By leveraging our early investments in IT, we’ll continue to develop post-acute solutions that don’t exist in the marketplace today

Encompass Health was an early adopter of an electronic health record (EHR) in the post-acute space. That investment is paying off and allowing us to create post-acute solutions to improve outcomes throughout the entire episode of care.

In 2020, we’ll continue our work with Cerner, a leader in health information technology, to develop those solutions. Our development work will focus on reducing readmissions to reduce the episodic cost of care. We expanded our proprietary readmission prediction model to nine hospitals last year, and this year, we will roll it out companywide. The model will predict the risk of a patient readmitting to an acute hospital after they are discharged from an Encompass Health hospital. A playbook with best practices will also be a part of this rollout.

As mentioned earlier, we’ll also be using Medalogix’s Care module in our home health locations. Using historical patient data, this module tells us how many visits a patient needs and when they need them to optimize the outcome for the patient. It’s a scientific approach that helps guide—not replace—clinical judgement.

As you can see, 2020 will be another busy and exciting year for Encompass Health. Stay tuned as we’ll be revealing more at our upcoming investor day in New York City on March 4.

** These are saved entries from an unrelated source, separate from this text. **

import Mathlib
import HarnessLib
import Summits.HubbardSuperconductivity.HubbardSuperconductivity.Theorems.KLProgrammeKLRegimeVolumeLimitNestedCarrierSite
import Summits.HubbardSuperconductivity.HubbardSuperconductivity.Theorems.KLProgrammeKLRegimeVolumeLimitGenericClosure

/-!
# VL children, BUNDLE-GENERIC input doors for the one carrier export: the «cauchy» v3 `stub_vl_carrierRate` TEXT for any bundle `Pr` and window `W`
# from NESTED data (momentum form) or from POSITION-SPACE data (periodisation + first site moment)
# (cell gate-hubbard-kl, seat hubbard-kl-k3c5-p3 g5, technique «OS-positivity-free direct assembly»; `--supports` stmt-…-19921)

`…VolumeLimitNestedCarrierRate.stub_vl_carrierRate_of_nested` and `…NestedCarrierSite.stub_vl_carrierRate_of_sitePeriodisation` conclude the gen-5 text
(prefix tokens `klPredsV14`, `klWindowC`).  Their proofs never read the prefix, so here they are stated ONCE for every `Pr : Preds` and `W : Set ℝ`
(`carrierRateText_of_nested`, `carrierRateText_of_sitePeriodisation`); together with `volumeLimitP2_of_carrierTexts` (`…VolumeLimitGenericClosure`) a re-typed
VL child of a later generation closes from nested / position-space engine exports with no new door file.  Everything is proved; no definition; nothing
is asserted about the model.
-/

noncomputable section

namespace Summit.HubbardSuperconductivity.HubbardSuperconductivity.Theorems.TwoPointAssembly

set_option linter.dupNamespace false -- summit = problem name (single-conjunct summit), D-0017

open Finset Filter Topology Literature.MathematicalPhysics.QuantumLattice Literature.Probability.LatticeModels
open Literature.MathematicalPhysics.QuantumLattice.FermiRG
open Summit.HubbardSuperconductivity.HubbardSuperconductivity.Theorems.DispersionFlow
open Summit.HubbardSuperconductivity.HubbardSuperconductivity.Theorems.KLRegimeSplit
open Summit.HubbardSuperconductivity.HubbardSuperconductivity.Theorems.KLProgrammeLegKernels

/-- **The carrier-export text of a VL child (any bundle `Pr`, window `W`) FROM NESTED DATA**: nested same-momentum comparability (N) + a one-volume
momentum modulus (M) of the bare last-scale self-energy ⇒ the arbitrary-pair same-cutoff rate with cross-grid modulus. -/
theorem carrierRateText_of_nested (Pr : Preds) (W : Set ℝ)
    (hN : ∀ (G : GeoConsts) (P : SplitConsts) (Q : EngConsts) (R : RenConsts), G.WF → P.WF → Q.WF → R.WF →
      ∃ c₅ : ℝ, 0 < c₅ ∧ ∀ c : ℝ, 0 < c → c ≤ c₅ → ∃ U₀ : ℝ, 0 < U₀ ∧
        ∀ μ ∈ W, ∀ U : ℝ, 0 < U → U ≤ U₀ → ∀ β : ℝ, klBetaMin ≤ β → β ≤ Real.exp (c / U ^ 2) →
          ∀ K : TrigPolyC4v, Pr.frameOK R U (nScales β) μ K →
            ∀ (Lstar : ℕ) (Mstar : ℕ → ℕ), TowerP Pr G P Q R β U μ K Lstar Mstar →
              ∃ L₀ : ℕ, ∃ ρ : ℕ → ℝ, Tendsto ρ atTop (𝓝 0) ∧
                ∀ (L : ℕ) [NeZero L], L₀ ≤ L → ∀ (L'' : ℕ) [NeZero L''], L ∣ L'' → ∃ M₀ : ℕ, ∀ (M : ℕ) [NeZero M], M₀ ≤ M →
                  ∀ (ω : MatsubaraIdx M) (k : TorusSite 2 L) (k'' : TorusSite 2 L''), latticeMomentum L'' k'' = latticeMomentum L k →
                    ‖klSelfEnergy L M β U μ 0 klE0 (nScales β + 1) (ω, k) 0 -
                        klSelfEnergy L'' M β U μ 0 klE0 (nScales β + 1) (ω, k'') 0‖ ≤ ρ L)
    (hM : ∀ (G : GeoConsts) (P : SplitConsts) (Q : EngConsts) (R : RenConsts), G.WF → P.WF → Q.WF → R.WF →
      ∃ c₅ : ℝ, 0 < c₅ ∧ ∀ c : ℝ, 0 < c → c ≤ c₅ → ∃ U₀ : ℝ, 0 < U₀ ∧
        ∀ μ ∈ W, ∀ U : ℝ, 0 < U → U ≤ U₀ → ∀ β : ℝ, klBetaMin ≤ β → β ≤ Real.exp (c / U ^ 2) →
          ∀ K : TrigPolyC4v, Pr.frameOK R U (nScales β) μ K →
            ∀ (Lstar : ℕ) (Mstar : ℕ → ℕ), TowerP Pr G P Q R β U μ K Lstar Mstar →
              ∃ L₀ : ℕ, ∃ D : ℝ, ∃ ρ' : ℕ → ℝ, Tendsto ρ' atTop (𝓝 0) ∧
                ∀ (L : ℕ) [NeZero L], L₀ ≤ L → ∃ M₀ : ℕ, ∀ (M : ℕ) [NeZero M], M₀ ≤ M →
                  ∀ (ω : MatsubaraIdx M) (k₁ k₂ : TorusSite 2 L),
                    ‖klSelfEnergy L M β U μ 0 klE0 (nScales β + 1) (ω, k₁) 0 -
                        klSelfEnergy L M β U μ 0 klE0 (nScales β + 1) (ω, k₂) 0‖ ≤
                      ρ' L + D * ∑ i, torusAbs (latticeMomentum L k₁ i - latticeMomentum L k₂ i)) :
    ∀ (G : GeoConsts) (P : SplitConsts) (Q : EngConsts) (R : RenConsts), G.WF → P.WF → Q.WF → R.WF →
      ∃ c₅ : ℝ, 0 < c₅ ∧ ∀ c : ℝ, 0 < c → c ≤ c₅ → ∃ U₀ : ℝ, 0 < U₀ ∧
        ∀ μ ∈ W, ∀ U : ℝ, 0 < U → U ≤ U₀ → ∀ β : ℝ, klBetaMin ≤ β → β ≤ Real.exp (c / U ^ 2) →
          ∀ K : TrigPolyC4v, Pr.frameOK R U (nScales β) μ K →
            ∀ (Lstar : ℕ) (Mstar : ℕ → ℕ), TowerP Pr G P Q R β U μ K Lstar Mstar →
              ∃ L₀ : ℕ, ∃ D : ℝ, ∃ ρ : ℕ → ℝ, Tendsto ρ atTop (𝓝 0) ∧
                ∀ (L : ℕ) [NeZero L], L₀ ≤ L → ∀ (L' : ℕ) [NeZero L'], L ≤ L' → ∃ M₀ : ℕ, ∀ (M : ℕ) [NeZero M], M₀ ≤ M →
                  ∀ (ω : MatsubaraIdx M) (k : TorusSite 2 L) (k' : TorusSite 2 L'),
                    ‖klSelfEnergy L M β U μ 0 klE0 (nScales β + 1) (ω, k) 0 -
                        klSelfEnergy L' M β U μ 0 klE0 (nScales β + 1) (ω, k') 0‖ ≤
                      ρ L + D * ∑ i, torusAbs (latticeMomentum L k i - latticeMomentum L' k' i) := by
  intro G P Q R hG hP hQ hR
  obtain ⟨c₁, hc₁, h₁⟩ := hN G P Q R hG hP hQ hR
  obtain ⟨c₂, hc₂, h₂⟩ := hM G P Q R hG hP hQ hR
  refine ⟨min c₁ c₂, lt_min hc₁ hc₂, fun c hc hcle => ?_⟩
  obtain ⟨U₁, hU₁, h₁'⟩ := h₁ c hc (hcle.trans (min_le_left _ _))
  obtain ⟨U₂, hU₂, h₂'⟩ := h₂ c hc (hcle.trans (min_le_right _ _))
  refine ⟨min U₁ U₂, lt_min hU₁ hU₂, ?_⟩
  intro μ hμ U hU hUle β hβ hβle K hK Lstar Mstar hT
  obtain ⟨L₁, ρ, hρ, hnest⟩ := h₁' μ hμ U hU (hUle.trans (min_le_left _ _)) β hβ hβle K hK Lstar Mstar hT
  obtain ⟨L₂, D, ρ', hρ', hmod⟩ := h₂' μ hμ U hU (hUle.trans (min_le_right _ _)) β hβ hβle K hK Lstar Mstar hT
  obtain ⟨ρ₂, hρ₂, hrate⟩ := twoVolumeRate_of_nestedRate_cutoff
    (T := fun L M _ _ ω k => klSelfEnergy L M β U μ 0 klE0 (nScales β + 1) (ω, k) 0) (L₀ := max L₁ L₂) (D := D) hρ hρ'
    (fun L _ hL L'' _ hdvd => hnest L (le_of_max_le_left hL) L'' hdvd) (fun L _ hL => hmod L (le_of_max_le_right hL))
  exact ⟨max L₁ L₂, D, ρ₂, hρ₂, fun L _ hL L' _ hLL' => hrate L hL L' hLL'⟩


/-- **The carrier-export text of a VL child (any bundle `Pr`, window `W`) FROM POSITION-SPACE DATA**: (S) `ℓ¹` comparability of the site kernel
`torusFourierInv (Σ̂⁰_{L,M}(ω,·))` with the periodised site kernel of the nested volume `b·L`, (D) an `L`-uniform first centred site moment. -/
theorem carrierRateText_of_sitePeriodisation (Pr : Preds) (W : Set ℝ)
    (hS : ∀ (G : GeoConsts) (P : SplitConsts) (Q : EngConsts) (R : RenConsts), G.WF → P.WF → Q.WF → R.WF →
      ∃ c₅ : ℝ, 0 < c₅ ∧ ∀ c : ℝ, 0 < c → c ≤ c₅ → ∃ U₀ : ℝ, 0 < U₀ ∧
        ∀ μ ∈ W, ∀ U : ℝ, 0 < U → U ≤ U₀ → ∀ β : ℝ, klBetaMin ≤ β → β ≤ Real.exp (c / U ^ 2) →
          ∀ K : TrigPolyC4v, Pr.frameOK R U (nScales β) μ K →
            ∀ (Lstar : ℕ) (Mstar : ℕ → ℕ), TowerP Pr G P Q R β U μ K Lstar Mstar →
              ∃ L₀ : ℕ, ∃ ρ : ℕ → ℝ, Tendsto ρ atTop (𝓝 0) ∧
                ∀ (L : ℕ) [NeZero L], L₀ ≤ L → ∀ (L'' : ℕ) [NeZero L''] (b : ℕ), L'' = b * L → ∃ M₀ : ℕ, ∀ (M : ℕ) [NeZero M], M₀ ≤ M →
                  ∀ ω : MatsubaraIdx M,
                    ∑ y : TorusSite 2 L,
                      ‖torusFourierInv (fun k : TorusSite 2 L => klSelfEnergy L M β U μ 0 klE0 (nScales β + 1) (ω, k) 0) y -
                        ∑ x ∈ Finset.univ.filter (fun x : TorusSite 2 L'' => (fun i => (((x i).val : ℕ) : ZMod L)) = y),
                          torusFourierInv (fun k : TorusSite 2 L'' => klSelfEnergy L'' M β U μ 0 klE0 (nScales β + 1) (ω, k) 0) x‖ ≤ ρ L)
    (hD : ∀ (G : GeoConsts) (P : SplitConsts) (Q : EngConsts) (R : RenConsts), G.WF → P.WF → Q.WF → R.WF →
      ∃ c₅ : ℝ, 0 < c₅ ∧ ∀ c : ℝ, 0 < c → c ≤ c₅ → ∃ U₀ : ℝ, 0 < U₀ ∧
        ∀ μ ∈ W, ∀ U : ℝ, 0 < U → U ≤ U₀ → ∀ β : ℝ, klBetaMin ≤ β → β ≤ Real.exp (c / U ^ 2) →
          ∀ K : TrigPolyC4v, Pr.frameOK R U (nScales β) μ K →
            ∀ (Lstar : ℕ) (Mstar : ℕ → ℕ), TowerP Pr G P Q R β U μ K Lstar Mstar →
              ∃ L₀ : ℕ, ∃ D : ℝ, ∀ (L : ℕ) [NeZero L], L₀ ≤ L → ∃ M₀ : ℕ, ∀ (M : ℕ) [NeZero M], M₀ ≤ M → ∀ ω : MatsubaraIdx M,
                ∑ z : TorusSite 2 L, (∑ i, |(Torus.cRepZ (z i) : ℝ)|) *
                  ‖torusFourierInv (fun k : TorusSite 2 L => klSelfEnergy L M β U μ 0 klE0 (nScales β + 1) (ω, k) 0) z‖ ≤ D) :
    ∀ (G : GeoConsts) (P : SplitConsts) (Q : EngConsts) (R : RenConsts), G.WF → P.WF → Q.WF → R.WF →
      ∃ c₅ : ℝ, 0 < c₅ ∧ ∀ c : ℝ, 0 < c → c ≤ c₅ → ∃ U₀ : ℝ, 0 < U₀ ∧
        ∀ μ ∈ W, ∀ U : ℝ, 0 < U → U ≤ U₀ → ∀ β : ℝ, klBetaMin ≤ β → β ≤ Real.exp (c / U ^ 2) →
          ∀ K : TrigPolyC4v, Pr.frameOK R U (nScales β) μ K →
            ∀ (Lstar : ℕ) (Mstar : ℕ → ℕ), TowerP Pr G P Q R β U μ K Lstar Mstar →
              ∃ L₀ : ℕ, ∃ D : ℝ, ∃ ρ : ℕ → ℝ, Tendsto ρ atTop (𝓝 0) ∧
                ∀ (L : ℕ) [NeZero L], L₀ ≤ L → ∀ (L' : ℕ) [NeZero L'], L ≤ L' → ∃ M₀ : ℕ, ∀ (M : ℕ) [NeZero M], M₀ ≤ M →
                  ∀ (ω : MatsubaraIdx M) (k : TorusSite 2 L) (k' : TorusSite 2 L'),
                    ‖klSelfEnergy L M β U μ 0 klE0 (nScales β + 1) (ω, k) 0 -
                        klSelfEnergy L' M β U μ 0 klE0 (nScales β + 1) (ω, k') 0‖ ≤
                      ρ L + D * ∑ i, torusAbs (latticeMomentum L k i - latticeMomentum L' k' i) := by
  refine carrierRateText_of_nested Pr W ?_ ?_
  · -- (N) from (S): Poisson on nested tori
    intro G P Q R hG hP hQ hR
    obtain ⟨c₅, hc₅, hc⟩ := hS G P Q R hG hP hQ hR
    refine ⟨c₅, hc₅, fun c hc0 hcc => ?_⟩
    obtain ⟨U₀, hU₀, hU⟩ := hc c hc0 hcc
    refine ⟨U₀, hU₀, fun μ hμ U hU0 hUU β hβmin hβmax K hK Lstar Mstar hT => ?_⟩
    obtain ⟨L₀, ρ, hρ, hper⟩ := hU μ hμ U hU0 hUU β hβmin hβmax K hK Lstar Mstar hT
    refine ⟨L₀, ρ, hρ, fun L _ hL L'' _ hdvd => ?_⟩
    obtain ⟨b, hb⟩ := hdvd
    have hM : L'' = b * L := hb.trans (mul_comm _ _)
    obtain ⟨M₀, hM₀⟩ := hper L hL L'' b hM
    refine ⟨M₀, fun M _ hMM ω k k'' hkk => ?_⟩
    rw [eq_torusFourier_torusFourierInv (fun k : TorusSite 2 L => klSelfEnergy L M β U μ 0 klE0 (nScales β + 1) (ω, k) 0) k,
      eq_torusFourier_torusFourierInv (fun k : TorusSite 2 L'' => klSelfEnergy L'' M β U μ 0 klE0 (nScales β + 1) (ω, k) 0) k'']
    exact (norm_torusFourier_sub_torusFourier_of_latticeMomentum_eq hM _ _ hkk).trans (hM₀ M hMM ω)
  · -- (M) from (D): the first centred site moment (no slack)
    intro G P Q R hG hP hQ hR
    obtain ⟨c₅, hc₅, hc⟩ := hD G P Q R hG hP hQ hR
    refine ⟨c₅, hc₅, fun c hc0 hcc => ?_⟩
    obtain ⟨U₀, hU₀, hU⟩ := hc c hc0 hcc
    refine ⟨U₀, hU₀, fun μ hμ U hU0 hUU β hβmin hβmax K hK Lstar Mstar hT => ?_⟩
    obtain ⟨L₀, D, hmom⟩ := hU μ hμ U hU0 hUU β hβmin hβmax K hK Lstar Mstar hT
    refine ⟨L₀, D, fun _ => 0, tendsto_const_nhds, fun L _ hL => ?_⟩
    obtain ⟨M₀, hM₀⟩ := hmom L hL
    refine ⟨M₀, fun M _ hMM ω k₁ k₂ => ?_⟩
    rw [zero_add, eq_torusFourier_torusFourierInv (fun k : TorusSite 2 L => klSelfEnergy L M β U μ 0 klE0 (nScales β + 1) (ω, k) 0) k₁,
      eq_torusFourier_torusFourierInv (fun k : TorusSite 2 L => klSelfEnergy L M β U μ 0 klE0 (nScales β + 1) (ω, k) 0) k₂]
    refine (norm_torusFourier_sub_torusFourier_le_firstMoment _ k₁ k₂).trans ?_
    exact mul_le_mul_of_nonneg_right (hM₀ M hMM ω) (klvc_tmod_nonneg _ _)

end Summit.HubbardSuperconductivity.HubbardSuperconductivity.Theorems.TwoPointAssembly

end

Forward-Looking Statements

Statements contained in this blog post which are not historical facts, such as those relating to the likelihood, timing and effects of growth opportunities, building stroke market share, and the development of post-acute solutions, are forward-looking statements. In addition, Encompass Health may from time to time make forward-looking public statements concerning the matters described herein. All such estimates, projections, and forward-looking information speak only as of the date hereof, and Encompass Health undertakes no duty to publicly update or revise such forward-looking information, whether as a result of new information, future events, or otherwise. Such forward-looking statements are necessarily estimates based upon current information and involve a number of risks and uncertainties. Encompass Health’s actual results or events may differ materially from those anticipated in these forward-looking statements as a result of a variety of factors. While it is impossible to identify all such factors, factors which could cause actual results or events to differ materially from those anticipated include, but are not limited to, the regulatory review and approval process, any adverse outcome of various lawsuits, claims, and legal or regulatory proceedings that may be brought by or against the Company; the possibility this development projects will experience unexpected delays; the ability to identify acquisition targets that are consistent with Encompass Health’s growth strategy, changes in the regulation of the healthcare industry at either or both of the federal and state levels; competitive pressures in the healthcare industry and Encompass Health’s response thereto; potential disruptions, breaches, or other incidents affecting the proper operation, availability, or security of Encompass Health’s information systems or the systems of its vendors such as Medalogix; changes, delays in (including in connection with resolution of Medicare payment reviews or appeals), or suspension of reimbursement for Encompass Health’s services by governmental or private payors; general conditions in the economy and capital markets; and other factors which may be identified from time to time in Encompass Health’s SEC filings and other public announcements, including Encompass Health’s Form 10-K for the year ended December 31, 2018 and Form 10-Q for the quarters ended Sept. 30, 2019, June 30, 2019 and March 31, 2019.